Stored data entries:

+---+

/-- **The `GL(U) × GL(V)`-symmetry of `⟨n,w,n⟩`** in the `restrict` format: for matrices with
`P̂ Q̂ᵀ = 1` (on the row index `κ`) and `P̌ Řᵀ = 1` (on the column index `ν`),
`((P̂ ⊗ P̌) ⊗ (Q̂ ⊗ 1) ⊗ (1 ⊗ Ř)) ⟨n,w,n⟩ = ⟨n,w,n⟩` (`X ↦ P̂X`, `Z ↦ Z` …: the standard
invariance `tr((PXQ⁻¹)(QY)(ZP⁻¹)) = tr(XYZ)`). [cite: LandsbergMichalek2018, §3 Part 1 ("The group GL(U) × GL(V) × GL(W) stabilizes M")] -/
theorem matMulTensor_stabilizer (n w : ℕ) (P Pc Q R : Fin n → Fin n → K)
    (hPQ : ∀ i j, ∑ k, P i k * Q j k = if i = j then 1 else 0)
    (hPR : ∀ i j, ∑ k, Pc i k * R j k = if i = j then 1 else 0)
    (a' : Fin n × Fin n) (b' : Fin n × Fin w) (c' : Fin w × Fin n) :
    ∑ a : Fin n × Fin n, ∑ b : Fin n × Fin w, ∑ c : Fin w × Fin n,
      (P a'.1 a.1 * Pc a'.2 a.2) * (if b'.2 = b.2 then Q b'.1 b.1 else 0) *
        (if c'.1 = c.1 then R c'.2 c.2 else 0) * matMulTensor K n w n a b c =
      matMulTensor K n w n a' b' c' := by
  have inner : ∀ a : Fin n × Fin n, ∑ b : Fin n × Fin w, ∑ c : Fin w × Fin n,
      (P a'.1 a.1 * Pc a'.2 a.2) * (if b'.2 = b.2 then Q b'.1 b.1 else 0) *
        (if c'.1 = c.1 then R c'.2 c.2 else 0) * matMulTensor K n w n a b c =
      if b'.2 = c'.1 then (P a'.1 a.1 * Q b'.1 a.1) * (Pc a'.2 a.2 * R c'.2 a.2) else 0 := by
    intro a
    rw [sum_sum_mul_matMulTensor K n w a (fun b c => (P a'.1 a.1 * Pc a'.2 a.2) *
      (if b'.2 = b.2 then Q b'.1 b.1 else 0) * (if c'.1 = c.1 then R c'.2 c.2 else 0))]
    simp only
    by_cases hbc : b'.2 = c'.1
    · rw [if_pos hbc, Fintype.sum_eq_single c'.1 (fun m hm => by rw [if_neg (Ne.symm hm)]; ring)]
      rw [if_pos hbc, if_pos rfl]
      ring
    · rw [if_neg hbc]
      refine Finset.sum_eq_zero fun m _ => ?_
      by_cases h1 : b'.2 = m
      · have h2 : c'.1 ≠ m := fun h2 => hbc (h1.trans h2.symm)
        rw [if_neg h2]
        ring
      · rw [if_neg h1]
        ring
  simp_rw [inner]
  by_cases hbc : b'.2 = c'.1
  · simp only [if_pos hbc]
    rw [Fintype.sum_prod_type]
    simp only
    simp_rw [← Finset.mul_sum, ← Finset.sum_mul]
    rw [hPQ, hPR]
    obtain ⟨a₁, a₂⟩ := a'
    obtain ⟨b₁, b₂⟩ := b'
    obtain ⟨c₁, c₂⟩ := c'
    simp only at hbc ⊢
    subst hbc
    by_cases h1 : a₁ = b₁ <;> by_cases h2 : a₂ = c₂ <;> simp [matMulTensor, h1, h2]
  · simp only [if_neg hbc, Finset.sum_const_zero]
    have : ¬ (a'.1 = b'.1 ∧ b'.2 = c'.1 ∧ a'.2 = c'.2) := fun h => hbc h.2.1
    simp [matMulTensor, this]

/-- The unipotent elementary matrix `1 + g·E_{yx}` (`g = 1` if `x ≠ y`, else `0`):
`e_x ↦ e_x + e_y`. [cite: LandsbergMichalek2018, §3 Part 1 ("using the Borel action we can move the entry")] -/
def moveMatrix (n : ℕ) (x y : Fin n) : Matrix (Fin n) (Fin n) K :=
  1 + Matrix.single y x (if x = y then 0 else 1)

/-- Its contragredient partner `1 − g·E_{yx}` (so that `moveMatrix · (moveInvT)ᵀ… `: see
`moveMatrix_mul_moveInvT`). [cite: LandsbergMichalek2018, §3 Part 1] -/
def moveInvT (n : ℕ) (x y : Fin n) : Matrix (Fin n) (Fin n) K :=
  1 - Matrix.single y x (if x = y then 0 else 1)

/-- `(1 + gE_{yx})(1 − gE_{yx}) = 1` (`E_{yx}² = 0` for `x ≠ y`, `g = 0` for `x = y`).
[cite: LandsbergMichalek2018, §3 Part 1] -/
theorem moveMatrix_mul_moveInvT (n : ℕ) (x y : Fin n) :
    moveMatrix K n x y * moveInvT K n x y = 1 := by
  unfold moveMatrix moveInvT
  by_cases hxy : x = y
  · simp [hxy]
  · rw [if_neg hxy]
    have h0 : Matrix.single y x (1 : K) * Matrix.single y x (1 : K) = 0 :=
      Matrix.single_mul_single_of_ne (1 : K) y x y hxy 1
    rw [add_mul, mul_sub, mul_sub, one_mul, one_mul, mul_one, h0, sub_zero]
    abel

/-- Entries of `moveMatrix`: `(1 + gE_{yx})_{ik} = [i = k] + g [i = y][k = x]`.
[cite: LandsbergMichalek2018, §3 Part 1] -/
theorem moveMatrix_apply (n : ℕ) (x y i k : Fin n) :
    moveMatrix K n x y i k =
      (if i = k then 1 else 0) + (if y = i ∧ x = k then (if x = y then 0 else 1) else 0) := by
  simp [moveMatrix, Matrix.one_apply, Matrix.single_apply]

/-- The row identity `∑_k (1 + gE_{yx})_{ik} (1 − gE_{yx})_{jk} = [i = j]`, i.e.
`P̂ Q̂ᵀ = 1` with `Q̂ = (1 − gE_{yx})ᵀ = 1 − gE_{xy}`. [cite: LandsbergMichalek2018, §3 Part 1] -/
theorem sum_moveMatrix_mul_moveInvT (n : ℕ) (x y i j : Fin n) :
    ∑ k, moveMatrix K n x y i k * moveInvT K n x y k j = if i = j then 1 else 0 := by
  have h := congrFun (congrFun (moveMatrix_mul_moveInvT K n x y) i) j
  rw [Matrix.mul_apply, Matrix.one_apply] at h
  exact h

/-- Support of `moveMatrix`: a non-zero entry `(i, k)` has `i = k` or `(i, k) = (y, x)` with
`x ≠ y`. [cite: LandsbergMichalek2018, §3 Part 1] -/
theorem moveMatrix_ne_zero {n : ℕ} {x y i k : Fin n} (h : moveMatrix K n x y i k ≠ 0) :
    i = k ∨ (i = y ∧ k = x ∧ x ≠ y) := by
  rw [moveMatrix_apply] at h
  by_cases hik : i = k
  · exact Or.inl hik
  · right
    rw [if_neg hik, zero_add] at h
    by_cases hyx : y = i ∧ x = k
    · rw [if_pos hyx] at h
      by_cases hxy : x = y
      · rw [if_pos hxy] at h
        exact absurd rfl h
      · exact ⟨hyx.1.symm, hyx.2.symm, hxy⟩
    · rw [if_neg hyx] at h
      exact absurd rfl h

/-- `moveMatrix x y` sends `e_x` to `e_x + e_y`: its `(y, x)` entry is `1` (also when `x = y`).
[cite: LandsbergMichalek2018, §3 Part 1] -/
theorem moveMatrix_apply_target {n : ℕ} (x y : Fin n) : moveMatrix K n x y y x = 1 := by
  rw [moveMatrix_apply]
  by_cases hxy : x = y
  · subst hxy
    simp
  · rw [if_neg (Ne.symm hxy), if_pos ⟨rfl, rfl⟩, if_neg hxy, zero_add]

+---+

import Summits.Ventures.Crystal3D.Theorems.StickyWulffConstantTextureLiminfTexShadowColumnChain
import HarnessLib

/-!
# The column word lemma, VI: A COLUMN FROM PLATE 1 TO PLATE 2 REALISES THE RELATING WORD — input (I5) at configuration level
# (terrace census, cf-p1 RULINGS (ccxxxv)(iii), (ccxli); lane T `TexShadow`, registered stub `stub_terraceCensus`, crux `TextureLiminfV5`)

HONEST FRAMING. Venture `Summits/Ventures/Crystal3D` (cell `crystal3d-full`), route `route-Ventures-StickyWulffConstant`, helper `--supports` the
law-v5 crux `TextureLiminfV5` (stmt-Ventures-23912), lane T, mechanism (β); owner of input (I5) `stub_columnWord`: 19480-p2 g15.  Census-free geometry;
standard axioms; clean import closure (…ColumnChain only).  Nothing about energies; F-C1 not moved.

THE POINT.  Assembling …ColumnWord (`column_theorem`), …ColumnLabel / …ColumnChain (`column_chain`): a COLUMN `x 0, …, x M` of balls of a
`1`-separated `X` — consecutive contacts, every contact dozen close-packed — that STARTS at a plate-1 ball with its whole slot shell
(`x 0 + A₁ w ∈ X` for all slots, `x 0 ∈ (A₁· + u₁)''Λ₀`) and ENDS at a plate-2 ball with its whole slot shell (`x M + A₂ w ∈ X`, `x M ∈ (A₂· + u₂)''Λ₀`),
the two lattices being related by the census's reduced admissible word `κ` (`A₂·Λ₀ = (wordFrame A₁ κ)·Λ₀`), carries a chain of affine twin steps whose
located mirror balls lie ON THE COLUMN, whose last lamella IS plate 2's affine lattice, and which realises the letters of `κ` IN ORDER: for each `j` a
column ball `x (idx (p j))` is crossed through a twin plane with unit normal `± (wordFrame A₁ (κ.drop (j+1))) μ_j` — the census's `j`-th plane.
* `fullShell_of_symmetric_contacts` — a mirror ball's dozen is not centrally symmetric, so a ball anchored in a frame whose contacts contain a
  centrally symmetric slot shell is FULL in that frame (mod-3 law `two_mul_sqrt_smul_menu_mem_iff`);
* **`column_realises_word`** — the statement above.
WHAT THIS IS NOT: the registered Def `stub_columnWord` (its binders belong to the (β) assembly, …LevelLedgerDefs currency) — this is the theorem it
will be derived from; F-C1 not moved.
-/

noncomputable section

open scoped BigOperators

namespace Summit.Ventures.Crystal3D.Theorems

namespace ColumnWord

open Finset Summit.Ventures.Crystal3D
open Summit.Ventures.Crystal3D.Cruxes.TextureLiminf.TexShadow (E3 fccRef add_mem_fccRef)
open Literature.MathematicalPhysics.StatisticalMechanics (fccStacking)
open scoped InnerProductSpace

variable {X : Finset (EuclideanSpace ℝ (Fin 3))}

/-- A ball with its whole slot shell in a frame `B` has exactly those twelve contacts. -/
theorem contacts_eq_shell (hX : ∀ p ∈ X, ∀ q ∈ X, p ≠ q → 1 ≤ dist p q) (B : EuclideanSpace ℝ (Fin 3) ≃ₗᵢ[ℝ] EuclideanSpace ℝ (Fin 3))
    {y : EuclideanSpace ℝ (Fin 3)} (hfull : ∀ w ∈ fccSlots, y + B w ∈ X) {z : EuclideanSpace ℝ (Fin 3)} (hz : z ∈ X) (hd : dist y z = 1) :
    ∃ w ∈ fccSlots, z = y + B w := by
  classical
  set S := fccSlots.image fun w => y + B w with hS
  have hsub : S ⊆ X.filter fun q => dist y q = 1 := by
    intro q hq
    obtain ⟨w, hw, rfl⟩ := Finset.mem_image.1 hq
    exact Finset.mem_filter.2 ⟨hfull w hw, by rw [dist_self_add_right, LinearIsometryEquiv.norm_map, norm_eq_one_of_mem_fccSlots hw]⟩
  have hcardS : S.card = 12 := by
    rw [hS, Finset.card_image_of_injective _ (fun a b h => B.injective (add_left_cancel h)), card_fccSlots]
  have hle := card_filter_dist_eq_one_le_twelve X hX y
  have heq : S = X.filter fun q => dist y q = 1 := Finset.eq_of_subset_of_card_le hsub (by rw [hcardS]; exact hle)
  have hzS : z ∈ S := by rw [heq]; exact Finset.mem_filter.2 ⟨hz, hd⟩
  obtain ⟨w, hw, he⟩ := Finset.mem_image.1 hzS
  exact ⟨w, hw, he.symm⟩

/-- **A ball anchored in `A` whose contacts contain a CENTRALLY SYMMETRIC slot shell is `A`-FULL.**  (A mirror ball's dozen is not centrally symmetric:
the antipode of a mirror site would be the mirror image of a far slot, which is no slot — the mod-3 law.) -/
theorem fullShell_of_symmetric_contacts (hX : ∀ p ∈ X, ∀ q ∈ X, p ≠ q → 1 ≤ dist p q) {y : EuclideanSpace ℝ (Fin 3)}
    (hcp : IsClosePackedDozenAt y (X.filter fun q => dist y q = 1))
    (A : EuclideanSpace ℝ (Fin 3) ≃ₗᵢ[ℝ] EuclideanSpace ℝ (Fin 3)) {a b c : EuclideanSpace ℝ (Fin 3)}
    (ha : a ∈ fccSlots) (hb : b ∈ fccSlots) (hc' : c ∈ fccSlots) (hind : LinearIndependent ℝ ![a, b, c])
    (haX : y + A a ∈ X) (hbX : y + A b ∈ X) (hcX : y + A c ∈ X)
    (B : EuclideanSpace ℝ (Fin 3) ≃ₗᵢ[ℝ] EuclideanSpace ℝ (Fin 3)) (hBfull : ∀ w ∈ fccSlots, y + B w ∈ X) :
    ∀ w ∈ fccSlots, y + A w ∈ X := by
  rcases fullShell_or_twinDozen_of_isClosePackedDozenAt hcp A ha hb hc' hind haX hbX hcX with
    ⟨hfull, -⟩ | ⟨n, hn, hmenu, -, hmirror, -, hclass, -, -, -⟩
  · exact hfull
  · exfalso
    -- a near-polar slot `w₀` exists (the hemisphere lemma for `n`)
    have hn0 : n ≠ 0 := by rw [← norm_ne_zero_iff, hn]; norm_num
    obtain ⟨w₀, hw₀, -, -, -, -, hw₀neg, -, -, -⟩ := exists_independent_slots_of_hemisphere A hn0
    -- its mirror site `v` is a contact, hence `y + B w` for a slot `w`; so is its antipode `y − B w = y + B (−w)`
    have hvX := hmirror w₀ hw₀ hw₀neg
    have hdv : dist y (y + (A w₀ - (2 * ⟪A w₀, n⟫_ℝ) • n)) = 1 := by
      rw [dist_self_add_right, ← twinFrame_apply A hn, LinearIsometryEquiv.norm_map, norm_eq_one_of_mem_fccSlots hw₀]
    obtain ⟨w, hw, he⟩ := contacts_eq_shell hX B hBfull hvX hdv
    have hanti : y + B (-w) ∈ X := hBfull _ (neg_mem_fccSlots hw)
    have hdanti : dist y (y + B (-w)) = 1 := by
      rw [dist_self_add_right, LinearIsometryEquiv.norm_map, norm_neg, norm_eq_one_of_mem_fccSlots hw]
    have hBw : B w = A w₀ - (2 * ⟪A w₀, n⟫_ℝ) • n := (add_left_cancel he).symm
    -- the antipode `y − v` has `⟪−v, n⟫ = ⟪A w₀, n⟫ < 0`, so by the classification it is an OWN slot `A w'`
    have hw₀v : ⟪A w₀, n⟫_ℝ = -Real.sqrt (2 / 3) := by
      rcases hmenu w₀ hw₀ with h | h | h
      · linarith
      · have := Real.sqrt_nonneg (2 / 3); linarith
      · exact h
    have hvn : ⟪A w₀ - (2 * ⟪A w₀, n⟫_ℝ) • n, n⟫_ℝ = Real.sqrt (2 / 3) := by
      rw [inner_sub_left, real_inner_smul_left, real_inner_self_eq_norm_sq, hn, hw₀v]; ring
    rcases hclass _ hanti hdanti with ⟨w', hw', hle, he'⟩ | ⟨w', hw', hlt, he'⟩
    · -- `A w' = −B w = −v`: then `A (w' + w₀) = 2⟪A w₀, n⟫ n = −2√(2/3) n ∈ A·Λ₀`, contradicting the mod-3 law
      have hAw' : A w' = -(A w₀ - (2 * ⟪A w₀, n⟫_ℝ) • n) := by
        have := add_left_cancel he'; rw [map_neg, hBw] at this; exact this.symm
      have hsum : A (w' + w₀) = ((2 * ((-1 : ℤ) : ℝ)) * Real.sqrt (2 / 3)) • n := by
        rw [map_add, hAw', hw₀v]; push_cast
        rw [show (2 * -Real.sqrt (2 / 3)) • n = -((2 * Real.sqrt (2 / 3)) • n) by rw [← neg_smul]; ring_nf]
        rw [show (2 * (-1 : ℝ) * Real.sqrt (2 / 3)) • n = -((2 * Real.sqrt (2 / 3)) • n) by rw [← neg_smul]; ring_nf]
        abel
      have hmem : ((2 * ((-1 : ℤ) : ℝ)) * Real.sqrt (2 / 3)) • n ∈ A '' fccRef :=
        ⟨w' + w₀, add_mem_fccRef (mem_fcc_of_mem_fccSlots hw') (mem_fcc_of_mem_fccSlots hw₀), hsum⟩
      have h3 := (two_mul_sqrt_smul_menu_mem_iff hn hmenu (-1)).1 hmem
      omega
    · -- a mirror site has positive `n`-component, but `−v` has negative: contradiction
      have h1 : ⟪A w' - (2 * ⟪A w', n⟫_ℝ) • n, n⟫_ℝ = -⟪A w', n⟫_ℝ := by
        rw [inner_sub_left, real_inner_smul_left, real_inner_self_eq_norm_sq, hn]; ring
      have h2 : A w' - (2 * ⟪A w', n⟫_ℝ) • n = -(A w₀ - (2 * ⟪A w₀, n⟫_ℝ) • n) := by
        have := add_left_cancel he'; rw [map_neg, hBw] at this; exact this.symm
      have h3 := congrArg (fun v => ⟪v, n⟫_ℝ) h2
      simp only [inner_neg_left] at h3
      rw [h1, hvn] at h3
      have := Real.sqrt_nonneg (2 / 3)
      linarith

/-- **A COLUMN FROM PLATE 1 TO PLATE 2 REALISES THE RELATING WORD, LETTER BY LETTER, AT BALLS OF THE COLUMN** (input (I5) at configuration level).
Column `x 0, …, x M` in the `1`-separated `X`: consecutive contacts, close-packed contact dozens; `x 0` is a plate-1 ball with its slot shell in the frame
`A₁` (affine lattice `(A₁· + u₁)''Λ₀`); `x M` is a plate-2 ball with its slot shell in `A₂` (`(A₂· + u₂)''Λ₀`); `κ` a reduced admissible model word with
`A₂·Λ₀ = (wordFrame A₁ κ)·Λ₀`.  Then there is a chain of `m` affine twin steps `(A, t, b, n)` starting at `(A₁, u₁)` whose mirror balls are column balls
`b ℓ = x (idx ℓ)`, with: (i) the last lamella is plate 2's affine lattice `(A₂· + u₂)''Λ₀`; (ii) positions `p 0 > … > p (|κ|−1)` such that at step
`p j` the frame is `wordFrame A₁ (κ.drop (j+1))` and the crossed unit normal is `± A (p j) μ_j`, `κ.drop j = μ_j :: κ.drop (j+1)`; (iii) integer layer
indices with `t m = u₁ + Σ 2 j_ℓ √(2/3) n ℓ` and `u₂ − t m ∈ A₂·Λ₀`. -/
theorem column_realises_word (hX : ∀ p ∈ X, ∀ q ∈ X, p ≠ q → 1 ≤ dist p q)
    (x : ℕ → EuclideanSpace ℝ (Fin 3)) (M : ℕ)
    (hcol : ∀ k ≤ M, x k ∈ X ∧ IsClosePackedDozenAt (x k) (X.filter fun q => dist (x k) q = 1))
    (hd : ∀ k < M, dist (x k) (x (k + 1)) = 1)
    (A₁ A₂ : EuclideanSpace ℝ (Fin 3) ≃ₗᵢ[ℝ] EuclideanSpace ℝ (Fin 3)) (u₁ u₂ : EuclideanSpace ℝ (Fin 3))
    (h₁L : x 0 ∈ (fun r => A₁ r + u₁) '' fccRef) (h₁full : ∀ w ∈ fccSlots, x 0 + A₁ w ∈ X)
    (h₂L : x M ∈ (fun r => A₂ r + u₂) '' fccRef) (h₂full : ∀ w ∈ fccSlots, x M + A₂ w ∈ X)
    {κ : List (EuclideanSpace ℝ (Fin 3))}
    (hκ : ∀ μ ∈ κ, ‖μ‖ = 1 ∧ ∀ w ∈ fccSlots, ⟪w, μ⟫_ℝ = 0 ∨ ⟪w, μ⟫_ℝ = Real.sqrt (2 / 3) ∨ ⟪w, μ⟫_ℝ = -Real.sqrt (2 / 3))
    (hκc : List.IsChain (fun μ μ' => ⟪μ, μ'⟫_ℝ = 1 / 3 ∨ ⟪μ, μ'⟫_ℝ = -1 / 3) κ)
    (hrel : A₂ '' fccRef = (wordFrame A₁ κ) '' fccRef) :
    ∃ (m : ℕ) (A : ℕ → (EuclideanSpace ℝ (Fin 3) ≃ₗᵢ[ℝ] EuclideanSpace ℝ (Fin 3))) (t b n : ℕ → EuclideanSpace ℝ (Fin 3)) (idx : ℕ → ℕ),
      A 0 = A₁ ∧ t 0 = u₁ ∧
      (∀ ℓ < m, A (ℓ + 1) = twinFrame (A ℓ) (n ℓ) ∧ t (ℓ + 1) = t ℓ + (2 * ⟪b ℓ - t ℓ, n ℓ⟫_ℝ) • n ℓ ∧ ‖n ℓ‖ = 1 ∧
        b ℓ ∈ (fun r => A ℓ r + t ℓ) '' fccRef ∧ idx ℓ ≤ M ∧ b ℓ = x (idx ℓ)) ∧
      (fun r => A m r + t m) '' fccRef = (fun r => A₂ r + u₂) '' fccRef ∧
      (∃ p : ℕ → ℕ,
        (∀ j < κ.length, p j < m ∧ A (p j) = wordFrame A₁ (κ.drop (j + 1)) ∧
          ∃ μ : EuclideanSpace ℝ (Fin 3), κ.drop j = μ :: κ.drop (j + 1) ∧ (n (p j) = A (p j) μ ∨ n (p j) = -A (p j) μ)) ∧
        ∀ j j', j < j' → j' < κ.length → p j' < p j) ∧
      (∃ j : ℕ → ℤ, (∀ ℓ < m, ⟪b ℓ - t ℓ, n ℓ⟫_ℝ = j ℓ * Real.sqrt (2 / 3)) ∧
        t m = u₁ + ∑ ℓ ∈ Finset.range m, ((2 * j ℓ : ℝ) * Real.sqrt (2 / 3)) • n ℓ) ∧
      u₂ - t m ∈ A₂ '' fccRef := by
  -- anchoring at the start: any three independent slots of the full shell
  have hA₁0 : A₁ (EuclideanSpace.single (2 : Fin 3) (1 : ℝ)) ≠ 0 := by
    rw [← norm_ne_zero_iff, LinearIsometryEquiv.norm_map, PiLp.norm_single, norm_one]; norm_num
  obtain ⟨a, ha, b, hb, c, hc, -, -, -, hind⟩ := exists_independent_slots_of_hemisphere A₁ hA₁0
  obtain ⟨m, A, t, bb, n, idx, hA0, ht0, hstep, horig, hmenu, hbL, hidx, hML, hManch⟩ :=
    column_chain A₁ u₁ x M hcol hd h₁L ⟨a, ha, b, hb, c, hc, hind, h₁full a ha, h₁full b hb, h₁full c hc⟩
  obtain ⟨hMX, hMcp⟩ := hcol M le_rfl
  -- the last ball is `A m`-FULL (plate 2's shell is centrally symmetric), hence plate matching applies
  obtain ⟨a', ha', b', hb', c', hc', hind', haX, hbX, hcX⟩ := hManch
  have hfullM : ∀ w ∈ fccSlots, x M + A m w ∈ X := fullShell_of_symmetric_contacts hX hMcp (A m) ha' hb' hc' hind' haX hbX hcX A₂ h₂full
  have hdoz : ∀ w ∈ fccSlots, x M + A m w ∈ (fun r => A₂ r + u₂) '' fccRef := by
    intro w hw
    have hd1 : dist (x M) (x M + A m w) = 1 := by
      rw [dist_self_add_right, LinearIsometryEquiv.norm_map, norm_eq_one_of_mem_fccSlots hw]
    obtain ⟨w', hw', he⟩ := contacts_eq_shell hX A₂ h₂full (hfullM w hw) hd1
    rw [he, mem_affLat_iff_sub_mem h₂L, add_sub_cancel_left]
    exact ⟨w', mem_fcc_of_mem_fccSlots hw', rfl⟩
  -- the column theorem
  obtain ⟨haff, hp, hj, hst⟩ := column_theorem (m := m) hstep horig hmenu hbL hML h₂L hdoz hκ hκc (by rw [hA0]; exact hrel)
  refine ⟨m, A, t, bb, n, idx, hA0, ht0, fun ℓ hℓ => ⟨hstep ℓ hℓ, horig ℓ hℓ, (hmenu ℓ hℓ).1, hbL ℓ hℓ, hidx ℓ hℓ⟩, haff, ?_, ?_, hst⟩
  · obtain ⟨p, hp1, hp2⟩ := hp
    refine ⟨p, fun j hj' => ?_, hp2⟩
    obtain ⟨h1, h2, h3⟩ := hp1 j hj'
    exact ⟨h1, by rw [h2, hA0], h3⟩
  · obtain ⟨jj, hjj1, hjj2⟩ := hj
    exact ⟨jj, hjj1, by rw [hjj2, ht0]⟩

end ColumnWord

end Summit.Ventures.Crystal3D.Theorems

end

+---+

▶ [What is being asked]
Copy only this part of the entries above: the line with "(x : ℕ → EuclideanSpace", the line with "(h₁L : x 0 ∈", and the lines between, all exactly as written.

▶ [Task result]
    (x : ℕ → EuclideanSpace ℝ (Fin 3)) (M : ℕ)
    (hcol : ∀ k ≤ M, x k ∈ X ∧ IsClosePackedDozenAt (x k) (X.filter fun q => dist (x k) q = 1))
    (hd : ∀ k < M, dist (x k) (x (k + 1)) = 1)
    (A₁ A₂ : EuclideanSpace ℝ (Fin 3) ≃ₗᵢ[ℝ] EuclideanSpace ℝ (Fin 3)) (u₁ u₂ : EuclideanSpace ℝ (Fin 3))
    (h₁L : x 0 ∈ (fun r => A₁ r + u₁) '' fccRef) (h₁full : ∀ w ∈ fccSlots, x 0 + A₁ w ∈ X)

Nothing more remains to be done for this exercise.